Often referred to as a “flying housewife,” Mock, a mother of three who had 750 hours and a new instrument rating, was a contrast to the stereotype of a pilot circling the globe (i.e., a man). She wore skirts and sweater sets during the flight, and always looked completely put-together during public appearances. She made the endeavor look easy, even though she had to deal with icing over the Atlantic, sandstorms along the African coast, and numerous other hazards, according to the Smithsonian Institution, whose National Air and Space Museum has her airplane on display.
The aircraft was no ordinary Cessna. Mock’s husband, who suggested the trip, outfitted it with extra radios, direction-finding equipment, and auxiliary fuel tanks. This was a well-planned flight that took about a month, from March 19 to April 17. When it was over, President Lyndon B. Johnson presented Mock with the FAA’s Decoration for Exceptional Service medal.
Bonnie Tiburzi Caputo, First Woman Pilot Hired by a Major U.S. Airline
Growing up in a flying family, Bonnie Tiburzi Caputo began taking flying lessons as a 12-year-old, received her FAA pilot’s certificate at 19, worked as a flight instructor, and flew commercial operations in a range of aircraft including Douglas DC-3s. In 1973, when she was 24, she made history by landing a job with American Airlines—making her the first woman hired by a major international carrier as a member of the cockpit crew, following close upon the heels of Emily Howell Warner, who had been hired by U.S. airline Frontier Airlines in early 1973.
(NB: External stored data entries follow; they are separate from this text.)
/-- The local rings of a point lineage are regular local rings (read off the record). [OURS · bookkeeping instance] -/
instance instIsRegularLocalRing (n : ℕ) : IsRegularLocalRing (P.R n) := P.isRegular n

/-- The chart element as a member of `R n`. [OURS · bookkeeping] -/
abbrev xR (n : ℕ) : P.R n := ⟨P.x n, P.x_mem n⟩

/-- `xR n ≠ 0`. [OURS · proved] -/
theorem xR_ne_zero (n : ℕ) : P.xR n ≠ 0 := fun h => P.x_ne_zero n (congrArg Subtype.val h)

/-- `x n ∉ 𝔪²`. [OURS · proved] -/
theorem xR_not_mem_sq (n : ℕ) : P.xR n ∉ maximalIdeal (P.R n) ^ 2 :=
  IsQuadraticTransform.chart_not_mem_sq (P.blowupRing_le n) (P.quadratic n).dominates (P.xR_ne_zero n)

/-- A chosen second regular parameter: `𝔪_{R n} = (x n, y n)`. [OURS · bookkeeping] -/
def y (n : ℕ) : P.R n :=
  Classical.choose (exists_maximalIdeal_eq_span_pair_of_not_mem_sq (P.dim_eq n) (P.x_mem_maximalIdeal n) (P.xR_not_mem_sq n))

/-- `𝔪_{R n} = (x n, y n)`. [OURS · proved] -/
theorem frame_eq (n : ℕ) : maximalIdeal (P.R n) = Ideal.span {P.xR n, P.y n} :=
  (Classical.choose_spec (exists_maximalIdeal_eq_span_pair_of_not_mem_sq (P.dim_eq n) (P.x_mem_maximalIdeal n)
    (P.xR_not_mem_sq n))).1

/-- The lineage is increasing. [OURS · proved] -/
theorem le_of_le {k n : ℕ} (hkn : k ≤ n) : P.R k ≤ P.R n := by
  induction n, hkn using Nat.le_induction with
  | base => exact le_rfl
  | succ n _ ih => exact ih.trans (P.quadratic n).dominates.1

/-- **A branch followed along the lineage**: `f n ∈ R n`, `f 0 ≠ 0`, the strict-transform rule `f (n+1) = f n / (x n)^{ord f n}`
(`ord = contactOrder 0`), and a point `θ₀ : R 0 → L` of the branch with `ker θ₀ = (f 0)` whose image is a local ring of `L` with
module-finite normalisation. [OURS · L1 W4.2 bookkeeping] -/
structure Branch (L : Type v) [Field L] : Type (max u v) where
  /-- the strict transforms -/
  f : ℕ → K
  f_mem : ∀ n, f n ∈ P.R n
  f_zero_ne : f 0 ≠ 0
  /-- strict-transform rule -/
  f_succ : ∀ n, f (n + 1) = f n / P.x n ^ (contactOrder (0 : P.R n) ⟨f n, f_mem n⟩).toNat
  /-- a point of the branch at stage `0` -/
  θ₀ : P.R 0 →+* L
  ker_θ₀ : RingHom.ker θ₀ = Ideal.span {(⟨f 0, f_mem 0⟩ : P.R 0)}
  isLocalRingOf_θ₀ : IsLocalRingOf θ₀.range
  finite_θ₀ : Module.Finite θ₀.range (integralClosure θ₀.range L)

end PointLineage

namespace PointLineage.Branch

variable {K : Type u} [Field K] {P : PointLineage K} {L : Type v} [Field L] (B : P.Branch L)

/-- The strict transform as a member of `R n`. [OURS · bookkeeping] -/
abbrev fR (n : ℕ) : P.R n := ⟨B.f n, B.f_mem n⟩

/-- `f n ≠ 0`. [OURS · proved] -/
theorem fR_ne_zero (n : ℕ) : B.fR n ≠ 0 := by
  suffices h : B.f n ≠ 0 from fun e => h (congrArg Subtype.val e)
  induction n with
  | zero => exact B.f_zero_ne
  | succ n ih => rw [B.f_succ n]; exact div_ne_zero ih (pow_ne_zero _ (P.x_ne_zero n))

/-- `f n ∈ 𝔪^{ord}` and `f n ∉ 𝔪^{ord+1}`. [OURS · proved] -/
theorem ord_mem_and_not_mem (n : ℕ) :
    B.fR n ∈ maximalIdeal (P.R n) ^ (contactOrder (0 : P.R n) (B.fR n)).toNat ∧
      B.fR n ∉ maximalIdeal (P.R n) ^ ((contactOrder (0 : P.R n) (B.fR n)).toNat + 1) := by
  obtain ⟨m, hm⟩ := ENat.ne_top_iff_exists.mp (contactOrder_zero_ne_top (B.fR_ne_zero n))
  rw [← hm, ENat.toNat_coe]
  exact (contactOrder_zero_iff _ m).mp hm.symm

/-- **The branch passes through the lineage points `0, …, n`.** [OURS · bookkeeping] -/
def Passes (n : ℕ) : Prop := ∀ k, k ≤ n → B.fR k ∈ maximalIdeal (P.R k)

variable {B} in
/-- Monotonicity of `Passes`. [OURS · proved] -/
theorem Passes.of_succ {n : ℕ} (h : B.Passes (n + 1)) : B.Passes n := fun k hk => h k (Nat.le_succ_of_le hk)

variable {B} in
/-- Monotonicity of `Passes`. [OURS · proved] -/
theorem Passes.of_le {k n : ℕ} (h : B.Passes n) (hkn : k ≤ n) : B.Passes k := fun j hj => h j (hj.trans hkn)

/-- The strict transform at stage `n + 1` is `f n / (x n)^{ord}`, as members of `R (n+1)`. [OURS · proved] -/
theorem fR_succ_eq (n : ℕ) (h : B.f n / P.x n ^ (contactOrder (0 : P.R n) (B.fR n)).toNat ∈ P.R (n + 1)) :
    (⟨_, h⟩ : P.R (n + 1)) = B.fR (n + 1) := Subtype.ext (B.f_succ n).symm

/-- **A point with kernel `(f n)` does not kill `x n` if the branch passes through stage `n + 1`** (else `f n ~ x n` has order one and
`f (n+1)` is a unit). [OURS · proved] -/
theorem theta_chart_ne_zero (n : ℕ) (θ : P.R n →+* L) (hker : RingHom.ker θ = Ideal.span {B.fR n})
    (hpass : B.fR (n + 1) ∈ maximalIdeal (P.R (n + 1))) : θ (P.xR n) ≠ 0 := by
  intro h0
  have hxker : P.xR n ∈ RingHom.ker θ := h0
  rw [hker, Ideal.mem_span_singleton'] at hxker
  obtain ⟨c, hc⟩ := hxker
  have hx2 := P.xR_not_mem_sq n
  -- `f n ∈ 𝔪`: otherwise `ord = 0` and `f (n+1) = f n` is a unit
  have hfm : B.fR n ∈ maximalIdeal (P.R n) := by
    by_contra hfu
    apply (mem_maximalIdeal _).mp hpass
    have hfunit : IsUnit (B.fR n) := not_not.mp fun h => hfu ((mem_maximalIdeal _).mpr h)
    have hord : contactOrder (0 : P.R n) (B.fR n) = 0 := contactOrder_eq_zero_of_not_mem (Ideal.zero_mem _) hfu
    have e : B.fR (n + 1) = Subring.inclusion (P.quadratic n).dominates.1 (B.fR n) :=
      Subtype.ext (by change B.f (n + 1) = B.f n; rw [B.f_succ n, hord, ENat.toNat_zero, pow_zero, div_one])
    rw [e]; exact hfunit.map _
  -- `c` is a unit
  have hcu : IsUnit c := by
    by_contra hcu
    apply hx2
    rw [← hc, pow_two]
    exact Ideal.mul_mem_mul ((mem_maximalIdeal _).mpr hcu) hfm
  obtain ⟨u, hu⟩ := hcu
  have hfx : B.f n = P.x n * ((↑u⁻¹ : P.R n) : K) := by
    have e := congrArg (fun t : P.R n => (t : K)) hc
    simp only [Subring.coe_mul] at e
    change (c : K) * B.f n = P.x n at e
    rw [← e, ← hu, mul_comm ((u : P.R n) : K), mul_assoc, ← Subring.coe_mul, Units.mul_inv, Subring.coe_one, mul_one]
  have hford : contactOrder (0 : P.R n) (B.fR n) = 1 := by
    rw [← Nat.cast_one, contactOrder_zero_iff]
    have e : B.fR n = P.xR n * ↑u⁻¹ := Subtype.ext hfx
    rw [e, pow_one]
    refine ⟨Ideal.mul_mem_right _ _ (P.x_mem_maximalIdeal n), fun h2 => hx2 ?_⟩
    have : P.xR n = P.xR n * ↑u⁻¹ * ↑u := by rw [mul_assoc, Units.inv_mul, mul_one]
    rw [this]; exact Ideal.mul_mem_right _ _ h2
  apply (mem_maximalIdeal _).mp hpass
  have e : B.fR (n + 1) = Subring.inclusion (P.quadratic n).dominates.1 (↑u⁻¹ : P.R n) := Subtype.ext (by
    change B.f (n + 1) = ((↑u⁻¹ : P.R n) : K)
    rw [B.f_succ n, hford, ENat.toNat_one, pow_one, hfx, mul_div_cancel_left₀ _ (P.x_ne_zero n)])
  rw [e]
  exact (Units.isUnit _).map _

/-! ### The chain of points -/

/-- **A point of the branch at stage `n`**: `ker θ = (f n)`, `θ(R n)` a local ring of `L` with module-finite normalisation.
[OURS · bookkeeping] -/
def IsPoint (n : ℕ) (θ : P.R n →+* L) : Prop :=
  RingHom.ker θ = Ideal.span {B.fR n} ∧ IsLocalRingOf θ.range ∧ Module.Finite θ.range (integralClosure θ.range L)

/-- `θ₀` is a point at stage `0`. [OURS · proved] -/
theorem isPoint_zero : B.IsPoint 0 B.θ₀ := ⟨B.ker_θ₀, B.isLocalRingOf_θ₀, B.finite_θ₀⟩

/-- One step: part 4b's `branchLift` of a point at stage `n` (when the branch passes through stage `n + 1`) is a point at stage
`n + 1`, coherent with it, and its `δ` is smaller if the germ at stage `n` is singular. [OURS · proved] -/
theorem exists_point_succ (n : ℕ) (hpass : B.Passes (n + 1)) {θ : P.R n →+* L} (hθ : B.IsPoint n θ) :
    ∃ θ' : P.R (n + 1) →+* L, B.IsPoint (n + 1) θ' ∧
      (∀ r : P.R n, θ' (Subring.inclusion (P.quadratic n).dominates.1 r) = θ r) ∧
      ((haveI := isLocalRing_range θ; ¬ IsDiscreteValuationRing θ.range) →
        (curveDelta θ'.range L).toNat < (curveDelta θ.range L).toNat) := by
  obtain ⟨hker, hof, hfin⟩ := hθ
  have hm := P.frame_eq n
  have hθx := B.theta_chart_ne_zero n θ hker (hpass (n + 1) le_rfl)
  obtain ⟨hfm, hfm1⟩ := B.ord_mem_and_not_mem n
  have hfmem : B.fR n ∈ maximalIdeal (P.R n) := hpass n (Nat.le_succ n)
  have hst : B.f n / P.x n ^ (contactOrder (0 : P.R n) (B.fR n)).toNat = B.f (n + 1) := (B.f_succ n).symm
  have hf₁mem : B.f n / P.x n ^ (contactOrder (0 : P.R n) (B.fR n)).toNat ∈ P.R (n + 1) := hst ▸ B.f_mem (n + 1)
  have e : (⟨_, hf₁mem⟩ : P.R (n + 1)) = B.fR (n + 1) := Subtype.ext hst
  have hf₁ : (⟨_, hf₁mem⟩ : P.R (n + 1)) ∈ maximalIdeal (P.R (n + 1)) := by rw [e]; exact hpass (n + 1) le_rfl
  refine ⟨branchLift (P.dim_eq n) hm (P.quadratic n) (P.blowupRing_le n) θ hθx hker hfm hfm1 hf₁, ⟨?_, ?_⟩,
    branchLift_inclusion (P.dim_eq n) hm (P.quadratic n) (P.blowupRing_le n) θ hθx hker hfm hfm1 hf₁, fun hsing => ?_⟩
  · have h := ker_branchLift (P.dim_eq n) hm (P.quadratic n) (P.blowupRing_le n) θ hθx hker hfm hfm1 hf₁
    rw [e] at h; exact h
  · obtain ⟨hofψ, -, -, hfinψ⟩ := curveGerm_range_branchLift (P.dim_eq n) hm (P.quadratic n) (P.blowupRing_le n) θ hθx hker
      hfm hfm1 hfmem hf₁ hof hfin
    exact ⟨hofψ, hfinψ⟩
  · exact toNat_curveDelta_range_branchLift_lt (P.dim_eq n) hm (P.quadratic n) (P.blowupRing_le n) θ hθx hker hfm hfm1
      hfmem hf₁ hof hfin hsing

/-- **THE CHAIN OF POINTS OF THE BRANCH** along the lineage, while it passes: `θ₀` at stage `0`, and part 4b's `branchLift` at each step
(chosen from `exists_point_succ`; coherence in `chain_succ_apply`). [OURS · L1 W4.2 bookkeeping] -/
def chain : (n : ℕ) → B.Passes n → {θ : P.R n →+* L // B.IsPoint n θ}
  | 0, _ => ⟨B.θ₀, B.isPoint_zero⟩
  | n + 1, h =>
    ⟨Classical.choose (B.exists_point_succ n h (chain n h.of_succ).2),
      (Classical.choose_spec (B.exists_point_succ n h (chain n h.of_succ).2)).1⟩

/-- **Coherence**: `θₙ₊₁ (r) = θₙ (r)` for `r ∈ R n`. [OURS · proved] -/
theorem chain_succ_apply (n : ℕ) (h : B.Passes (n + 1)) (r : P.R n) :
    (B.chain (n + 1) h).1 (Subring.inclusion (P.quadratic n).dominates.1 r) = (B.chain n h.of_succ).1 r :=
  (Classical.choose_spec (B.exists_point_succ n h (B.chain n h.of_succ).2)).2.1 r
She spent her career with American, first as a flight engineer, first officer, and captain on the Boeing 727. When she retired in 1998, she was a captain in 757 and 767 aircraft, flying domestic and international routes. Today, her American Airlines uniform is on display in the Smithsonian National Air and Space Museum.
Of course being first wasn’t always easy. She had to deal with people mistaking her for a flight attendant or ground support worker—anything but a pilot. In her book, Takeoff! The Story of America’s First Woman Pilot for a Major Airline, she talks about the obstacles she had to clear and the sacrifices she had to make on her way to an airline career, and she explains why the results were worth the effort. She also takes readers inside the cockpit, the flight simulators, and other places passengers never see.